However, there are also two reasons why one should not choose b². First, geometrically b is more likely to have a uniform prior than b². Therefore, low signal-to-noise transits will be biased toward higher impact parameters by fitting for b². Second, b² cannot be negative and thus the posterior distribution of b² tends to get offset to an artificially more positive value due to the boundary condition that b²>0. One resolution to this is to use b and let the parameter explore both negative and positive values.
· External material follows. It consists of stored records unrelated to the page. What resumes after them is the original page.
import Summits.ABC.IUTFork.Thm311Regions
import Summits.ABC.IUTFork.Cor312EdgeYamashita
import HarnessLib

/-!
# [IUTchIII] Corollary 3.12 — readings of the edge, V: the AGGREGATE (procession-normalized, global) form of Reading 4
(c312 crew, V-e)

Record-only file (D-0012) of the abc-iut cell; TAKES NO SIDE. The region-level readings R2/R3/R4 of Step (xi) typed so far
(`ForkRegions` XVII, `Cor312EdgeRegions` V-b, `Cor312EdgeYamashita` V-d) are statements about ONE container; instantiated on
the author's nouns (c312-1 `Thm311.PilotNouns`, one `Cor312Setting` per component `(j, v_ℚ)` via `toCor312Setting`) they become
COMPONENTWISE hypotheses — "in every packet the `q`-pilot region lies in / is congruent to a sub-region of the hull". The print,
however, compares two GLOBAL numbers: [IUTchIII] Cor. 3.12 p. 174 "the procession-normalized mono-analytic log-volume [i.e., where
the average is taken over `j ∈ 𝔽_l^⋇`] of the holomorphic hull of the union of the possible images" versus "… of the image of a
`q`-pilot object"; Step (xi-d) p. 183 "`ℝ_{≤−|log(Θ)|} ⊆ ℝ`; `−|log(q)| ∈ ℝ`". The skeleton seat's FORK FINDING (2026-08-25T23:23Z,
XXIV `ForkLocalGlobal`) records why the distinction bites: per packet, at a deep bad place and label `j ≥ 2`, the Θ-side volume
(`∝ −j²·ord_v(q_v)`) lies BELOW the `q`-side (`∝ −ord_v(q_v)`), so every componentwise reading is argued false in intended models,
while the aggregate inequality sets the deficit against the inflation terms of all places.

This file types Yamashita's sentence (Cor. 13.13 proof p. 360: the hull "contains a region which is isomorphic (not equal) to the
region determined by the q-pilot objects", log-volumes invariant) with the print's GLOBAL quantifier, in c312-1's currency:

* `PilotNouns.QCongruentSubHullAgg P n m` — there is an admissible family of regions `R_{j,v_ℚ} ⊆ U^{hol}_{j,v_ℚ}` with finitely many
  non-zero log-volumes whose PROCESSION-NORMALIZED AGGREGATE log-volume equals `−|log(q)|` (no packet-by-packet equality).
* `cor312At_of_qCongruentSubHullAgg` — it suffices for the author's aggregate `Cor312At` (monotonicity packet by packet, then the sum):
  the weakest sufficient region-level reading typed in the cell so far.
* `qCongruentSubHullAgg_of_componentwise` — the componentwise Reading 4 (hence, by V-d `four_readings`, componentwise R1/R2/R3) implies it.
* CONVERSELY NOTHING, and more: `aggCongruent_tolerates_componentwise_failure` — for an abstract two-component family
  (`Cor312Proof.AggCongruent`/`AggCor312` for any finite family `C : ι → Cor312Setting`) the aggregate reading holds while in one component even the
  INEQUALITY fails (`q`-side volume above the hull's): the aggregate form is compatible with the deep-bad-place phenomenon that
  refutes the componentwise forms. (`aggCor312_of_aggCongruent`, `aggCongruent_of_componentwise` are the abstract twins.)

* HOW LITTLE IS LEFT at the aggregate level: conversely, the aggregate inequality gives the aggregate reading back as soon as the hulls
  admit admissible sub-families of every intermediate aggregate log-volume (an intermediate-value property that honest containers with
  an archimedean component have; it fails in the discrete witness containers of V-b/V-d, which is the only reason `edge_not_imp_yamashita`
  separates them). So with the print's global quantifier Reading 4 carries essentially NO content beyond the inequality itself — the
  kernel form of the skeleton seat's conclusion "over the frozen Setting the weakest global volume statement is the Statement itself":
  whatever licenses Step (xi-f) must be a statement about the multiradial algorithm and its input strip (skel XXV `ForkInputStrip`), not a
  region-containment inside the frozen setting.

Everything here is bookkeeping over LANDED decls (c312-1 `PilotNouns`, `ComponentAdm`, `toCor312Setting`, `Cor312At`; skel XVII;
V-d) plus one finite witness; which reading, if any, [IUTchIII] supplies is not recorded as anyone's.
[cite: Yamashita2024IUTSurvey, Cor. 13.13 proof p. 360 ll. 30–40] [claim: Mochizuki2012, status: disputed]
-/

noncomputable section

namespace Summit.ABC.IUTFork

open Set

/-! ## 1. The aggregate reading in the author's nouns -/

namespace Thm311.PilotNouns

variable {T : ThetaIndex} {S : LatticeSituation T} (P : PilotNouns S)

/-- READING 4, AGGREGATE FORM (Yamashita2024IUTSurvey Cor. 13.13 proof p. 360 ll. 35–40 "the holomorphic hull of the union of possible
images of Θ-pilot objects … contains a region which is isomorphic (not equal) to the region determined by the q-pilot objects",
read with the print's global quantifier, [IUTchIII] Cor. 3.12 p. 174 "procession-normalized … log-volume"): an admissible family of
sub-regions of the hulls, finitely many with non-zero log-volume, whose procession-normalized aggregate log-volume is `−|log(q)|`.
HYPOTHESIS. [cite: Yamashita2024IUTSurvey, Cor. 13.13 proof p. 360 ll. 30–40] [claim: Mochizuki2012, status: disputed] -/
@[claim "Mochizuki2012" "disputed"]
def QCongruentSubHullAgg (n m : ℤ) : Prop :=
  ∃ R : ∀ (j : T.LabelStar) (vQ : T.VQ), Set (S.L.Packet j.1 vQ),
    (∀ (j : T.LabelStar) (vQ : T.VQ), (S.D n).Adm j.1 vQ (R j vQ)) ∧
    (∀ (j : T.LabelStar) (vQ : T.VQ), R j vQ ⊆ P.Uhol n m j vQ) ∧
    {p : T.LabelStar × T.VQ | (S.D n).logvol p.1.1 p.2 (R p.1 p.2) ≠ 0}.Finite ∧
    (1 / (T.lstar : ℝ)) * ∑ᶠ (j : T.LabelStar) (vQ : T.VQ), (S.D n).logvol j.1 vQ (R j vQ) = P.negLogQ n m

/-- The component setting's `U^{hol}` is the author's `Uhol` at that component. [folklore] -/
theorem toCor312Setting_Uhol (n m : ℤ) (j : T.LabelStar) (vQ : T.VQ) (h : P.ComponentAdm n m j vQ) :
    (P.toCor312Setting n m j vQ h).Uhol = P.Uhol n m j vQ := by
  show P.hull n j.1 vQ (⋃ R : P.possibleImages n m j vQ, R.1) = _
  rw [← Set.sUnion_eq_iUnion]
  rfl

/-- **The aggregate reading suffices for the author's aggregate `Cor312At`**: packet by packet `μ^log(R_{j,v_ℚ}) ≤ μ^log(U^{hol}_{j,v_ℚ})`
by monotonicity, then sum and normalize — `−|log(q)| = (1/l⋇)·Σ μ^log(R) ≤ (1/l⋇)·Σ μ^log(U^{hol}) = −|log(Θ)|`. [folklore] -/
theorem cor312At_of_qCongruentSubHullAgg (n m : ℤ) (h : ∀ (j : T.LabelStar) (vQ : T.VQ), P.ComponentAdm n m j vQ)
    (hreal : P.NegLogThetaReal n m) (hqreal : P.NegLogQReal n m) (hagg : P.QCongruentSubHullAgg n m) :
    P.Cor312At n m := by
  obtain ⟨R, hadmR, hsub, hfin, hsum⟩ := hagg
  refine ⟨hreal, hqreal, ?_⟩
  rw [← hsum]
  unfold negLogTheta
  have hl : (0 : ℝ) ≤ 1 / (T.lstar : ℝ) := by positivity
  refine mul_le_mul_of_nonneg_left ?_ hl
  have hθ : ∀ j : T.LabelStar,
      Function.HasFiniteSupport fun vQ => (S.D n).logvol j.1 vQ (P.Uhol n m j vQ) := by
    intro j
    refine (hreal.2.image Prod.snd).subset ?_
    intro vQ hvQ
    exact ⟨(j, vQ), hvQ, rfl⟩
  have hR : ∀ j : T.LabelStar, Function.HasFiniteSupport fun vQ => (S.D n).logvol j.1 vQ (R j vQ) := by
    intro j
    refine (hfin.image Prod.snd).subset ?_
    intro vQ hvQ
    exact ⟨(j, vQ), hvQ, rfl⟩
  refine finsum_le_finsum' (Set.toFinite _) (Set.toFinite _) fun j => ?_
  exact finsum_le_finsum' (hR j) (hθ j) fun vQ => (h j vQ).mono (hadmR j vQ) (h j vQ).Uhol_adm (hsub j vQ)

/-- **Componentwise Reading 4 ⟹ the aggregate reading** (choose the congruent sub-region in every component; its log-volumes
ARE the `q`-pilot log-volumes packet by packet, so the finiteness guard is `NegLogQReal`'s). Hence (V-d `four_readings`) every
componentwise reading R1/R2/R3/R4 implies the aggregate one. [folklore] -/
theorem qCongruentSubHullAgg_of_componentwise (n m : ℤ) (h : ∀ (j : T.LabelStar) (vQ : T.VQ), P.ComponentAdm n m j vQ)
    (hqreal : P.NegLogQReal n m)
    (hc : ∀ (j : T.LabelStar) (vQ : T.VQ), (P.toCor312Setting n m j vQ (h j vQ)).QCongruentSubHull) :
    P.QCongruentSubHullAgg n m := by
  choose R hR using hc
  have hvol : ∀ (j : T.LabelStar) (vQ : T.VQ),
      (S.D n).logvol j.1 vQ (R j vQ) = (S.D n).logvol j.1 vQ (P.qRegion n m j vQ) := fun j vQ => (hR j vQ).2.2
  refine ⟨R, fun j vQ => (hR j vQ).1, fun j vQ => ?_, ?_, ?_⟩
  · rw [← P.toCor312Setting_Uhol n m j vQ (h j vQ)]
    exact (hR j vQ).2.1
  · refine hqreal.2.subset ?_
    rintro ⟨j, vQ⟩ hp
    simpa only [Set.mem_setOf_eq, hvol] using hp
  · unfold negLogQ
    congr 1
    exact finsum_congr fun j => finsum_congr fun vQ => hvol j vQ

/-- Componentwise Reading 2 (`QSubHull`, the licence of `DAGC312g.summit_of_cor312_M_licence`) ⟹ the aggregate reading. [folklore] -/
theorem qCongruentSubHullAgg_of_componentwise_qSubHull (n m : ℤ)
    (h : ∀ (j : T.LabelStar) (vQ : T.VQ), P.ComponentAdm n m j vQ) (hqreal : P.NegLogQReal n m)
    (hc : ∀ (j : T.LabelStar) (vQ : T.VQ), (P.toCor312Setting n m j vQ (h j vQ)).QSubHull) :
    P.QCongruentSubHullAgg n m :=
  P.qCongruentSubHullAgg_of_componentwise n m h hqreal fun j vQ => Cor312Setting.qCongruentSubHull_of_qSubHull _ (hc j vQ)

end Thm311.PilotNouns

/-! ## 2. The same bookkeeping over an abstract finite family, and the witness -/

namespace Cor312Proof

/-! Abstract twin of `PilotNouns`' components `(j, v_ℚ)`: a finite family `C : ι → Cor312Setting` of component settings, aggregated by
plain sums (no structure, no instance: the index type carries its own `Fintype`). -/

section AggFamily

variable {ι : Type} [Fintype ι] (C : ι → Cor312Setting)

/-- aggregate `−|log(Θ)|` of a finite family := `Σ_i ln ν̄(U^{hol}_i)`. [folklore] -/
def aggNegLogTheta : ℝ := ∑ i, (C i).negLogTheta

/-- aggregate `−|log(q)|` := `Σ_i ln ν̄(Q_i)`. [folklore] -/
def aggNegAbsLogq : ℝ := ∑ i, (C i).negAbsLogq

/-- the aggregate inequality `Σ ln ν̄(Q_i) ≤ Σ ln ν̄(U^{hol}_i)` for a finite family of component settings. HYPOTHESIS.
[claim: Mochizuki2012, status: disputed] -/
@[claim "Mochizuki2012" "disputed"] def AggCor312 : Prop := aggNegAbsLogq C ≤ aggNegLogTheta C

/-- READING 4, AGGREGATE FORM, abstractly: admissible `R_i ⊆ U^{hol}_i` with `Σ ln ν̄(R_i) = Σ ln ν̄(Q_i)`. HYPOTHESIS.
[cite: Yamashita2024IUTSurvey, Cor. 13.13 proof p. 360 ll. 30–40] [claim: Mochizuki2012, status: disputed] -/
@[claim "Mochizuki2012" "disputed"]
def AggCongruent : Prop :=
  ∃ R : ∀ i, Set (C i).L, (∀ i, (C i).Adm (R i) ∧ R i ⊆ (C i).Uhol) ∧ ∑ i, (C i).logvol (R i) = aggNegAbsLogq C

/-- Aggregate Reading 4 ⟹ the aggregate inequality (monotonicity componentwise, then `Finset.sum_le_sum`). [folklore] -/
theorem aggCor312_of_aggCongruent (h : AggCongruent C) : AggCor312 C := by
  obtain ⟨R, hR, hsum⟩ := h
  unfold AggCor312
  rw [← hsum]
  exact Finset.sum_le_sum fun i _ => (C i).logvol_mono (hR i).1 (C i).adm_Uhol (hR i).2

/-- Componentwise Reading 4 ⟹ aggregate Reading 4. [folklore] -/
theorem aggCongruent_of_componentwise (h : ∀ i, (C i).QCongruentSubHull) : AggCongruent C := by
  choose R hR using h
  exact ⟨R, fun i => ⟨(hR i).1, (hR i).2.1⟩, Finset.sum_congr rfl fun i _ => (hR i).2.2⟩

/-- Componentwise `Cor312` ⟹ the aggregate inequality. [folklore] -/
theorem aggCor312_of_componentwise (h : ∀ i, (C i).Cor312) : AggCor312 C :=
  Finset.sum_le_sum fun i _ => h i

end AggFamily

/-- Witness component 0 (roomy): container `yamWitnessContainer` (V-d: `ln ν̄(A) = 𝟙_A(0)+𝟙_A(1)+𝟙_A(5)−3`, hull = id), one possible
image `{0,1}` (`ln ν̄ = −1`), `q`-pilot image `{7}` (`ln ν̄ = −3`). [folklore] -/
def aggWitness₀ : Cor312Setting where
  toVolumeContainer := yamWitnessContainer
  Idx := Unit
  U _ := ({0, 1} : Set ℕ)
  U_adm _ := trivial
  Uhol_adm := trivial
  Q := ({7} : Set ℕ)
  Q_adm := trivial

/-- Witness component 1 (deep bad place): same container, one possible image `{0}` (`ln ν̄ = −2`), `q`-pilot image `{0,1}`
(`ln ν̄ = −1`) — here the `q`-side volume EXCEEDS the hull's. [folklore] -/
def aggWitness₁ : Cor312Setting where
  toVolumeContainer := yamWitnessContainer
  Idx := Unit
  U _ := ({0} : Set ℕ)
  U_adm _ := trivial
  Uhol_adm := trivial
  Q := ({0, 1} : Set ℕ)
  Q_adm := trivial

/-- The two-component witness family (`false ↦` component 0, `true ↦` component 1). [folklore] -/
def aggWitness (b : Bool) : Cor312Setting := cond b aggWitness₁ aggWitness₀

/-- `ln ν̄({0,1}) = −1` in the witness container. [folklore] -/
private theorem vol_01 : yamWitnessContainer.logvol ({0, 1} : Set ℕ) = -1 := by
  simp only [yamWitnessContainer, Set.indicator_apply, Set.mem_insert_iff, Set.mem_singleton_iff]; norm_num

/-- `ln ν̄({0}) = −2` in the witness container. [folklore] -/
private theorem vol_0 : yamWitnessContainer.logvol ({0} : Set ℕ) = -2 := by
  simp only [yamWitnessContainer, Set.indicator_apply, Set.mem_singleton_iff]; norm_num

/-- `ln ν̄({7}) = −3` in the witness container. [folklore] -/
private theorem vol_7 : yamWitnessContainer.logvol ({7} : Set ℕ) = -3 := by
  simp only [yamWitnessContainer, Set.indicator_apply, Set.mem_singleton_iff]; norm_num

/-- the hull of component 0 is `{0,1}`. [folklore] -/
private theorem uhol₀ : aggWitness₀.Uhol = ({0, 1} : Set ℕ) := by
  show ClosureOperator.id (Set ℕ) (⋃ _ : Unit, ({0, 1} : Set ℕ)) = {0, 1}
  rw [Set.iUnion_const]; rfl

/-- the hull of component 1 is `{0}`. [folklore] -/
private theorem uhol₁ : aggWitness₁.Uhol = ({0} : Set ℕ) := by
  show ClosureOperator.id (Set ℕ) (⋃ _ : Unit, ({0} : Set ℕ)) = {0}
  rw [Set.iUnion_const]; rfl

/-- **The aggregate reading tolerates componentwise failure.** In the two-component witness the aggregate Reading 4 holds
(`R₀ = {0} ⊆ {0,1}`, `R₁ = {0} = U^{hol}_1`: `Σ ln ν̄(R) = −2 + (−2) = −4 = −3 + (−1) = Σ ln ν̄(Q)`), hence the aggregate inequality
(`−4 ≤ −3`), while in component 1 even the INEQUALITY fails (`ln ν̄(Q₁) = −1 > −2 = ln ν̄(U^{hol}_1)`) — so no componentwise reading
(R1–R4, nor `Cor312` itself) holds there. Abstract shape of the deep-bad-place phenomenon (skel XXIV): global comparison can survive
local deficits. [folklore] -/
theorem aggCongruent_tolerates_componentwise_failure :
    ∃ (ι : Type) (_ : Fintype ι) (C : ι → Cor312Setting),
      AggCongruent C ∧ AggCor312 C ∧ ∃ i, ¬ (C i).Cor312 ∧ ¬ (C i).QCongruentSubHull := by
  have hq₀ : aggWitness₀.negAbsLogq = -3 := vol_7
  have hq₁ : aggWitness₁.negAbsLogq = -1 := vol_01
  have hΘ₁ : aggWitness₁.negLogTheta = -2 := by
    show yamWitnessContainer.logvol aggWitness₁.Uhol = -2
    rw [uhol₁, vol_0]
  have hagg : AggCongruent aggWitness := by
    refine ⟨fun b => @Bool.rec (fun b => Set (aggWitness b).L) ({0} : Set ℕ) ({0} : Set ℕ) b, fun b => ?_, ?_⟩
    · cases b
      · refine ⟨trivial, ?_⟩
        show ({0} : Set ℕ) ⊆ aggWitness₀.Uhol
        rw [uhol₀]; simp
      · refine ⟨trivial, ?_⟩
        show ({0} : Set ℕ) ⊆ aggWitness₁.Uhol
        rw [uhol₁]
    · show ∑ b : Bool, (aggWitness b).logvol (@Bool.rec (fun b => Set (aggWitness b).L) ({0} : Set ℕ) ({0} : Set ℕ) b) =
        ∑ b : Bool, (aggWitness b).negAbsLogq
      rw [Fintype.sum_bool, Fintype.sum_bool]
      show yamWitnessContainer.logvol ({0} : Set ℕ) + yamWitnessContainer.logvol ({0} : Set ℕ) =
        aggWitness₁.negAbsLogq + aggWitness₀.negAbsLogq
      rw [vol_0, hq₀, hq₁]; norm_num
  have hnot : ¬ aggWitness₁.Cor312 := by
    unfold Cor312Setting.Cor312
    rw [hq₁, hΘ₁]; norm_num
  refine ⟨Bool, inferInstance, aggWitness, hagg, aggCor312_of_aggCongruent _ hagg, true, hnot, fun h => hnot ?_⟩
  exact aggWitness₁.cor312_of_qCongruentSubHull h

end Cor312Proof

end Summit.ABC.IUTFork

end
Whilst a negative impact parameter may seem unphysical, the issue of its physicality is also irrelevant since the transit is completely described in terms of b² and thus a negative b is always multiplied by itself when computing the light-curve morphology. Using b in this way permits for a symmetric distribution about b = 0 and thus improved estimates of the associated uncertainty.

To investigate the value of fitting for b, we repeated our global fits using the parameter set {p², b, T_1.5,3.5}. T_1.5,3.5 replaces ϒ/R_* since although it may be slightly more correlated, it is more reasonable to expect a uniform prior on the duration than a uniform prior on its reciprocal. The results of these fits are shown in the third results column of Table 6.

The system values quoted between {p², b², ζ/R_*}, {p², b², ϒ/R_*}, and {p², b, T_1.5,3.5} show excellent agreement and thus indicate that the system parameters are insensitive to the choice of priors.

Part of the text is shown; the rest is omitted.